Updated on June 1, 2016

Reduce Premium by Using Tools Like a Term Insurance Calculator

Why Is Your Investment Portfolio Incomplete Without A Term Policy?

Did you know that the Indian life insurance sector is the biggest in the world, with 360 million policies? These figures were revealed in a report by The Indian Brand Equity Foundation published in April 2016, which also said that the industry is expected to grow at a CAGR of 12-15% from 2016 to 2021.

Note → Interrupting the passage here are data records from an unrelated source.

import Summits.CriticalPhenomena.Ising3D.Control2DOpePMidA
import HarnessLib

/-!
# The 2D control: obligations (T) and (M) of the `c`-bound certificate `opeP` IN THE KERNEL — part B
(cell `pub-ising3x`, seat controls-1; continuation of `Control2DOpePMidA.lean`)

HONEST FRAMING: lottery ticket; floor = tightest certified 3D Ising CFT bounds; no exact-solution
claim without a proof.

The remaining three kernel chunks of the (M) check for `opeP` (`j = 34 … 119`) and the assembly:
`opeP_pairMid`, **`opeP_pairPositiveAbove : PairPositiveAbove opeP_φ (1/8) 24`** (with the kernel (T) of
part A), and `opeBound_opeP_of_C` / `centralCharge_opeP_of_C` — the `c > 0.4969` certificate conditional
ONLY on its `Δ`-cells (C) below `E₀ = 24`.
-/

namespace Summit.CriticalPhenomena.Ising3D.Control2D.RB0

open Set Finset
open Literature.MathematicalPhysics.QuantumFieldTheory.ConformalBootstrap3D
open Summit.CriticalPhenomena.Ising3D.Control2D

set_option maxHeartbeats 10000000 in
set_option maxRecDepth 200000 in
/-- (M) of `opeP`, indices `j = 34 … 43`. [folklore] -/
theorem opeP_mid_run3 : checkRange 80 opeP_mdata opeP_exc 24 120 34 10 = true := by
  decide +kernel

set_option maxHeartbeats 10000000 in
set_option maxRecDepth 200000 in
/-- (M) of `opeP`, indices `j = 44 … 65`. [folklore] -/
theorem opeP_mid_run4 : checkRange 80 opeP_mdata opeP_exc 24 120 44 22 = true := by
  decide +kernel

set_option maxHeartbeats 10000000 in
set_option maxRecDepth 200000 in
/-- (M) of `opeP`, indices `j = 66 … 119`. [folklore] -/
theorem opeP_mid_run5 : checkRange 80 opeP_mdata opeP_exc 24 120 66 54 = true := by
  decide +kernel

/-- Every index `j < 120` passes the (M) checker for `opeP`. [folklore] -/
theorem opeP_checkJ_all : ∀ j < 120, checkJ 80 opeP_mdata opeP_exc 24 120 j = true := by
  intro j hj
  rcases lt_or_ge j 16 with h0 | h0
  · exact checkRange_sound opeP_mid_run0 j (by omega) (by omega)
  rcases lt_or_ge j 25 with h1 | h1
  · exact checkRange_sound opeP_mid_run1 j (by omega) (by omega)
  rcases lt_or_ge j 34 with h2 | h2
  · exact checkRange_sound opeP_mid_run2 j (by omega) (by omega)
  rcases lt_or_ge j 44 with h3 | h3
  · exact checkRange_sound opeP_mid_run3 j (by omega) (by omega)
  rcases lt_or_ge j 66 with h4 | h4
  · exact checkRange_sound opeP_mid_run4 j (by omega) (by omega)
  · exact checkRange_sound opeP_mid_run5 j h4 (by omega)

/-- **(M) for `opeP`, in the kernel**: `φ[F_-[x^a y^b + x^b y^a]] ≥ 0` for `a, b ≥ 0`, `24 ≤ a + b < 120`,
`a - b ∈ ℤ`. [folklore] -/
theorem opeP_pairMid : ∀ a b : ℝ, 0 ≤ a → 0 ≤ b → (24 : ℝ) ≤ a + b → a + b < 120 →
    (∃ j : ℤ, a - b = j) → 0 ≤ opeP_φ (crossF (1 / 8) (-1) (pairPow a b)) := by
  intro a b ha hb hE hD hj
  exact pair_nonneg_of_checkAll opeP_w opeP_z opeP_zb opeP_z_bounds opeP_zb_bounds
    80 7 24 120 opeP_exc opeP_checkJ_all a b ha hb (by exact_mod_cast hE) (by exact_mod_cast hD) hj

/-- **(T)+(M) for `opeP` in the kernel**: `PairPositiveAbove φ (1/8) 24`. [folklore] -/
theorem opeP_pairPositiveAbove : PairPositiveAbove opeP_φ (1 / 8) 24 :=
  PairPositiveAbove.of_split opeP_pairMid opeP_pairPositiveAbove_tail

/-- **Certificate `opeP` with (I′), (T) and (M) in the kernel**: `OpeBound (1/8) (3/10) (12402/788797)`
conditional only on the `Δ`-cells (C) below `E₀ = 24`. [folklore] -/
theorem opeBound_opeP_of_C
    (hC₀ : CellPositive opeP_φ (1 / 8) 0 (3/10) 24)
    (hC : ∀ ℓ : ℕ, Even ℓ → ℓ ≠ 0 → (ℓ : ℝ) < 24 → CellPositive opeP_φ (1 / 8) ℓ ℓ 24) :
    OpeBound (1 / 8) (3/10) (12402/788797) :=
  opeBound_opeP_of_CMT hC₀ hC opeP_pairPositiveAbove

/-- **The `c` reading with (I′), (T), (M) in the kernel**: under the (C) cells, every solution with a
stress tensor of Ward-identity coefficient has `c > 788797/1587456 ≈ 0.496894`. [folklore] -/
theorem centralCharge_opeP_of_C
    (hC₀ : CellPositive opeP_φ (1 / 8) 0 (3/10) 24)
    (hC : ∀ ℓ : ℕ, Even ℓ → ℓ ≠ 0 → (ℓ : ℝ) < 24 → CellPositive opeP_φ (1 / 8) ℓ ℓ 24)
    (D : CrossingData) (hU : D.IsUnitary) (hX : D.SatisfiesCrossing (1 / 8)) (hgap : D.HasScalarGap (3/10))
    {c : ℝ} (hc : 0 < c) (i : D.ι) (hΔ : D.Δ i = 2) (hspin : D.spin i = 2)
    (hWard : D.p i = (1 / 8 : ℝ) ^ 2 / (2 * c)) :
    (788797/1587456 : ℝ) < c :=
  centralCharge_opeP_of_CMT hC₀ hC opeP_pairPositiveAbove D hU hX hgap hc i hΔ hspin hWard

end Summit.CriticalPhenomena.Ising3D.Control2D.RB0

Life insurance is probably one of the most important investment products in your portfolio. There are five types of policies sold in India: term plan, whole-life, endowment, ULIPs and money-back. A term plan is the only pure product, while the remaining ones are part investment products. Being a pure vanilla product, a term plan offers comprehensive life cover at a low cost. This is a suitable scheme that can provide complete financial security to your family after your death. The sum assured, disbursed on claims settlement, can help your family take care of day-to-day expenses, pay for your child’s schooling and higher education, contribute to your child’s marriage expenses, pay off loans and credit card dues and help take care of other emergency financial needs.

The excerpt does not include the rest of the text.